▶ Exercise objective
Here is a block of entries. Write out its lines exactly, from the first through the one containing "every slot, the".

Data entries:

========

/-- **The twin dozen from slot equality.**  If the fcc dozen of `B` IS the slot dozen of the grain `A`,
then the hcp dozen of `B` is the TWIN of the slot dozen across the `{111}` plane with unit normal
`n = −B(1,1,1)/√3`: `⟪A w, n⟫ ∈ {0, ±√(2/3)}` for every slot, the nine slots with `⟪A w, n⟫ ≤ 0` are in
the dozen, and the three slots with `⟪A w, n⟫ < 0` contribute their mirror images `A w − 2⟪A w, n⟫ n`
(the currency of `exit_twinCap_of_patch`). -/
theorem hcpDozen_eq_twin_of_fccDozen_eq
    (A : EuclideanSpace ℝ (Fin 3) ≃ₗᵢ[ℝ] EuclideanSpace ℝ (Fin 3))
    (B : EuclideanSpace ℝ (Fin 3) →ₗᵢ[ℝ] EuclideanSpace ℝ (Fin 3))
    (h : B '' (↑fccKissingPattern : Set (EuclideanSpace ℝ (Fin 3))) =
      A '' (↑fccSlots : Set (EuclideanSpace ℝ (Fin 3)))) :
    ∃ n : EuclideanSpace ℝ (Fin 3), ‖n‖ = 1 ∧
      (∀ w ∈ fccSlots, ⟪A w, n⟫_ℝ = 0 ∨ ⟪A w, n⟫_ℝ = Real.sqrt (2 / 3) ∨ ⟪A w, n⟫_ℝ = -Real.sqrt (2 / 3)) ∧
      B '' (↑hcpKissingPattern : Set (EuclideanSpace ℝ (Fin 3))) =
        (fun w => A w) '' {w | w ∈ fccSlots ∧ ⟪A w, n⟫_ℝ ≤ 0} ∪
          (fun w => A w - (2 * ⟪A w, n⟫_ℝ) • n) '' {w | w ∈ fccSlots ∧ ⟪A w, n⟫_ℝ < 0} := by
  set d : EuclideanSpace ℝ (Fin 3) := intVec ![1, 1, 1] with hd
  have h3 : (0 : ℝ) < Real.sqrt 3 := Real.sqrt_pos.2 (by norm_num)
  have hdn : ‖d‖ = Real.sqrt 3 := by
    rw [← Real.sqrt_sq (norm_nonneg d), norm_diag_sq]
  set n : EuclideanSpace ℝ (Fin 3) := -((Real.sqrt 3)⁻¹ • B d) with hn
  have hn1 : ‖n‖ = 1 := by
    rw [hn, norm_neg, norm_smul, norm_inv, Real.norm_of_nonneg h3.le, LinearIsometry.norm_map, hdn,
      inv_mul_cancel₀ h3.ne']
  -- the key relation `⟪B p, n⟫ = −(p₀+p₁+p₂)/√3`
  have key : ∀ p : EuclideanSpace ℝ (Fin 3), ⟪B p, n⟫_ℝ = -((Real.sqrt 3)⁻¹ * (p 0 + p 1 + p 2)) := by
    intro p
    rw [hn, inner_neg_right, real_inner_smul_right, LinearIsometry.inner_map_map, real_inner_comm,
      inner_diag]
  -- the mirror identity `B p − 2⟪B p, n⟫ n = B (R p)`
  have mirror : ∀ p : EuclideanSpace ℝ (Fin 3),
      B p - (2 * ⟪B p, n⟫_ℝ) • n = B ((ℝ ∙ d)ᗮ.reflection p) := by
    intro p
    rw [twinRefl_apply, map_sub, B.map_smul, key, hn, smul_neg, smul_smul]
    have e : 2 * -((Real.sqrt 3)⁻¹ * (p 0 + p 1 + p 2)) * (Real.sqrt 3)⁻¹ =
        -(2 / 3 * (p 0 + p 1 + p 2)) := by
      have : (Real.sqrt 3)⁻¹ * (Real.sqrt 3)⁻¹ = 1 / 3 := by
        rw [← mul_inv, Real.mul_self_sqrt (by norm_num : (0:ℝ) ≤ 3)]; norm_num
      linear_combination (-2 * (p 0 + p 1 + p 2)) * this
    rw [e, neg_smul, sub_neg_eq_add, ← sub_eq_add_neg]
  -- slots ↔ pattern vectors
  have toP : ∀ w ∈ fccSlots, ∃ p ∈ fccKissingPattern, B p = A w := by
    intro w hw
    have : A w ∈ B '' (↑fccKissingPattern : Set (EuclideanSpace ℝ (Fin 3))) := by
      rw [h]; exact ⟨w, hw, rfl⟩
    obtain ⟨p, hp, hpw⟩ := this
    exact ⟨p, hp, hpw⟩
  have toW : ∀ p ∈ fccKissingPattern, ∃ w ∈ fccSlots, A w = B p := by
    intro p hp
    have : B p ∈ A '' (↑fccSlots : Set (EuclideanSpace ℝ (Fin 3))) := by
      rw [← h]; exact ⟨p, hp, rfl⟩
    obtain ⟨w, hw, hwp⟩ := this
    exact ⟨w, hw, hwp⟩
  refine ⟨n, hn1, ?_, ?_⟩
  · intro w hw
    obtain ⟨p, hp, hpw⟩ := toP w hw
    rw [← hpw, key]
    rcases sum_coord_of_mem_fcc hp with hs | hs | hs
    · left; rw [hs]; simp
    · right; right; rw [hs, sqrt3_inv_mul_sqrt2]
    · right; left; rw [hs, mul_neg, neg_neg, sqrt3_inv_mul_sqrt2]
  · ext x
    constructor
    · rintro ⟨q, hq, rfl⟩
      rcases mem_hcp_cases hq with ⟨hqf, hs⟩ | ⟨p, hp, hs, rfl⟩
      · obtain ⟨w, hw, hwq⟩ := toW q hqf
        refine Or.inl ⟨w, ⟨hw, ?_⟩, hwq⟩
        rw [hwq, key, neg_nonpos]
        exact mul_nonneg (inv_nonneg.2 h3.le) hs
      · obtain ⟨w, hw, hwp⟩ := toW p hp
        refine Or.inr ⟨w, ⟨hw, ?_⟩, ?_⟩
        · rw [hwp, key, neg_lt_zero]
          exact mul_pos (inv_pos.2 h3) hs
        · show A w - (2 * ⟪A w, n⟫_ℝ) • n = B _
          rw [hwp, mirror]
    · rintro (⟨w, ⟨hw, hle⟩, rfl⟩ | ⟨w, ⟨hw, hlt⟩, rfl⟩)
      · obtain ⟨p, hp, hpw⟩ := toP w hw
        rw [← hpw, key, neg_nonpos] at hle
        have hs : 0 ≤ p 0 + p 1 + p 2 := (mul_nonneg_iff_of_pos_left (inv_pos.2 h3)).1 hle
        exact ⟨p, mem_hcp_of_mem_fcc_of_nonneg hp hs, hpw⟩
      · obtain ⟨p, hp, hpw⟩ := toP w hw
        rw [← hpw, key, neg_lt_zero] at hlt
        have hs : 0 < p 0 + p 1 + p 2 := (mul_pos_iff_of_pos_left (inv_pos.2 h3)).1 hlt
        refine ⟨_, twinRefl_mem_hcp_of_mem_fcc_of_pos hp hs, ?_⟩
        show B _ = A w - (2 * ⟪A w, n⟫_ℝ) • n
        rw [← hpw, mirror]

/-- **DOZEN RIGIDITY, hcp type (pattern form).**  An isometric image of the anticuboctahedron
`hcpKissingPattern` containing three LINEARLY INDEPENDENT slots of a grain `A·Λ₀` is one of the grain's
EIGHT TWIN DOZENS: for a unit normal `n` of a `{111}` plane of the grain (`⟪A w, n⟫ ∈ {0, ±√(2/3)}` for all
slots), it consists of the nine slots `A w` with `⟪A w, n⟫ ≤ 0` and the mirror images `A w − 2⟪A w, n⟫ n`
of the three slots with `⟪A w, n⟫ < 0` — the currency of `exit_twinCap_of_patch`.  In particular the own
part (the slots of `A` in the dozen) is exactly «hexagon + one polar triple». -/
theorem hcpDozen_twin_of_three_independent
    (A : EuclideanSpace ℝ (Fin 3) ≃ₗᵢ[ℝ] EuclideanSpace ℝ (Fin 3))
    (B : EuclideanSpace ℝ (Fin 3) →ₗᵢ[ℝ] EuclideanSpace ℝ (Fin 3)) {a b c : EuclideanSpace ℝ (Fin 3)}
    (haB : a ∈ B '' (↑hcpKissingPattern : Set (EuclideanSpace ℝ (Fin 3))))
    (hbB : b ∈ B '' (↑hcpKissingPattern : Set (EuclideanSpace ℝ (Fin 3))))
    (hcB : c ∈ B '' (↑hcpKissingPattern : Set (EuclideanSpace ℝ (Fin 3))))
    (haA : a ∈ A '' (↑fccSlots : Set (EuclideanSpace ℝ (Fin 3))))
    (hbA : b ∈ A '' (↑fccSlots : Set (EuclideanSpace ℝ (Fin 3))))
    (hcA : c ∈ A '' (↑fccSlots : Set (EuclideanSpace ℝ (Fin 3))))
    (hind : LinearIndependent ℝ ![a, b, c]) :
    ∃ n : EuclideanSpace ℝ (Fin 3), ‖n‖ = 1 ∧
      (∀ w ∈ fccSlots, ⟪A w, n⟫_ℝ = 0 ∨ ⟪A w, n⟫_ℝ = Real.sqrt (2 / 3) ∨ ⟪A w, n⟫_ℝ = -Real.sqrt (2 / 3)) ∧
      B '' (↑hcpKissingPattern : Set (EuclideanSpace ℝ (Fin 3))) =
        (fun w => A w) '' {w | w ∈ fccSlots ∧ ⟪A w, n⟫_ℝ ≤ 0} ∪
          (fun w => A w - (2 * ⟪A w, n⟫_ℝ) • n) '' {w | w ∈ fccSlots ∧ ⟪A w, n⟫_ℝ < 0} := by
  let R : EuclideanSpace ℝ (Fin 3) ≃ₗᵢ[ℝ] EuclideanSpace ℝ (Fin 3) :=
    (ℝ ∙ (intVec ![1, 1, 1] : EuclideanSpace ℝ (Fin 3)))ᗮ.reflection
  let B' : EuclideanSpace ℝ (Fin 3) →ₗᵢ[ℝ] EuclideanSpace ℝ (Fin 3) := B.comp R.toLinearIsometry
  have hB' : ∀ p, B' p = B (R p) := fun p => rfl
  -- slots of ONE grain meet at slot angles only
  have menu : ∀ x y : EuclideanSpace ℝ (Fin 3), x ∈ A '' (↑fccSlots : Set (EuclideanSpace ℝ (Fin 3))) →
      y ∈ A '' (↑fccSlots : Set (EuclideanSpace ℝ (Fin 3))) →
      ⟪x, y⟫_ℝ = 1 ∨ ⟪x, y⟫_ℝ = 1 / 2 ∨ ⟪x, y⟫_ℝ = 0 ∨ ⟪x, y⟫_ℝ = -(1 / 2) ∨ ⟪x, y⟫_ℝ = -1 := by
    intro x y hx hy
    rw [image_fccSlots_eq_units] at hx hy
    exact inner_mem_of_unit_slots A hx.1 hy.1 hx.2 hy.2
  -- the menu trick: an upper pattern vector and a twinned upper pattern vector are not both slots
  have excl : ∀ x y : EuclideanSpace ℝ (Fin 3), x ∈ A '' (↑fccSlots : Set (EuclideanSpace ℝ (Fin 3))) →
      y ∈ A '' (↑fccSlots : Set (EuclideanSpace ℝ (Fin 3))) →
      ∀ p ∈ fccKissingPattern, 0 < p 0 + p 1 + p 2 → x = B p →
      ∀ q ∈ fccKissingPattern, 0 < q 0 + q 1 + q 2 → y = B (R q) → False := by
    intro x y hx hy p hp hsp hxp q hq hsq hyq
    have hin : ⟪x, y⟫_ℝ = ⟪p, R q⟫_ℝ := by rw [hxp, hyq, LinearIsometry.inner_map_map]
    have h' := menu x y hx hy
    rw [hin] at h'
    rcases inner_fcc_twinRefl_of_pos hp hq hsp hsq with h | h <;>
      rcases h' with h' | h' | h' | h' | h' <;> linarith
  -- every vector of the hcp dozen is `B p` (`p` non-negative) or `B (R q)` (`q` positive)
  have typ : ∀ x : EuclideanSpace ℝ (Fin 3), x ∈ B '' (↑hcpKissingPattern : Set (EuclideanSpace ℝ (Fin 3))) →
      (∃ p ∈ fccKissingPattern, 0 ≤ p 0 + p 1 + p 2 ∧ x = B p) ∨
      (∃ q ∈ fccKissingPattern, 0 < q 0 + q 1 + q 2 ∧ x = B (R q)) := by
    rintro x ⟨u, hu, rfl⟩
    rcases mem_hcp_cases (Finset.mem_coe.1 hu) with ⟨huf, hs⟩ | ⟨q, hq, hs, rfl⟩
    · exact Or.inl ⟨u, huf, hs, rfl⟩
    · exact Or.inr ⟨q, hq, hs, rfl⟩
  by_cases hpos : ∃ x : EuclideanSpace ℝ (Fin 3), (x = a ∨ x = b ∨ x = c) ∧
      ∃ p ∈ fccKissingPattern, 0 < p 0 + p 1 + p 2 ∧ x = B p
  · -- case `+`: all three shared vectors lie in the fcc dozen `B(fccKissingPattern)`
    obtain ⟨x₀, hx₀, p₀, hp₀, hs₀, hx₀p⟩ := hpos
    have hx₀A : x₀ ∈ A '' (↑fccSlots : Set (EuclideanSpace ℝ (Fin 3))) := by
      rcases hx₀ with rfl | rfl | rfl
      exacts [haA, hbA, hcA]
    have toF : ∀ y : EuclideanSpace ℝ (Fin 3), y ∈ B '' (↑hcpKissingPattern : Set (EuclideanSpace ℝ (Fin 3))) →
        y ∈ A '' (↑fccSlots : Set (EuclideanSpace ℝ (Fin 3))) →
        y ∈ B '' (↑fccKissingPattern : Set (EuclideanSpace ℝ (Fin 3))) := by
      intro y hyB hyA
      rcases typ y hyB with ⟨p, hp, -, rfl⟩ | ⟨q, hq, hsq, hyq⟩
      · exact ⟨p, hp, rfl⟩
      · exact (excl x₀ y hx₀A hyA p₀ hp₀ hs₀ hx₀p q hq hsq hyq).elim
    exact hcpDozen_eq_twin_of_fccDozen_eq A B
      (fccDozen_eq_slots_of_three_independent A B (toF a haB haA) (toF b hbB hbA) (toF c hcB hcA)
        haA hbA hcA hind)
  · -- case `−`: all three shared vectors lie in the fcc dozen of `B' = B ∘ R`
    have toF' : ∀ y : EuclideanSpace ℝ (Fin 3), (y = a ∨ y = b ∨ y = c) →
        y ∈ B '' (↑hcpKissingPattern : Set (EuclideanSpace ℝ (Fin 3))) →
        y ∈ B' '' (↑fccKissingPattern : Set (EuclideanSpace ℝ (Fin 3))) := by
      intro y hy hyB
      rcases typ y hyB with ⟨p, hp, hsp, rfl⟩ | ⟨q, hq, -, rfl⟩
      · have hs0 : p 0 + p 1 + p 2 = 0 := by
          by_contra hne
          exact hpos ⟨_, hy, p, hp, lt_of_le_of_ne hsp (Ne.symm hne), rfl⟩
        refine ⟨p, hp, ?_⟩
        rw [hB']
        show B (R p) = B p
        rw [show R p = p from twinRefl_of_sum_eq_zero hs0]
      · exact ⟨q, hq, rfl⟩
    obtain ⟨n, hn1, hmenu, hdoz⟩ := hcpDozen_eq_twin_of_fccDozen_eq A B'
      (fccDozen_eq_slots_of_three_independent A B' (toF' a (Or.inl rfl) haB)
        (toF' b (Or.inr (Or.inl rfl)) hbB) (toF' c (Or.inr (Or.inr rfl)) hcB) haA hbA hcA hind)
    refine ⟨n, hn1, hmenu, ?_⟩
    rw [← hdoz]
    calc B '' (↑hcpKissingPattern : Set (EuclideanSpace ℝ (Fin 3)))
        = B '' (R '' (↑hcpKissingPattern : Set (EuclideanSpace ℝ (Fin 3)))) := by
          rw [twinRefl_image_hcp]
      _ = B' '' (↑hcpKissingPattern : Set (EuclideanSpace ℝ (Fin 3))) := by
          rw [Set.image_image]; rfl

========

▶ Completed task
/-- **The twin dozen from slot equality.**  If the fcc dozen of `B` IS the slot dozen of the grain `A`,
then the hcp dozen of `B` is the TWIN of the slot dozen across the `{111}` plane with unit normal
`n = −B(1,1,1)/√3`: `⟪A w, n⟫ ∈ {0, ±√(2/3)}` for every slot, the nine slots with `⟪A w, n⟫ ≤ 0` are in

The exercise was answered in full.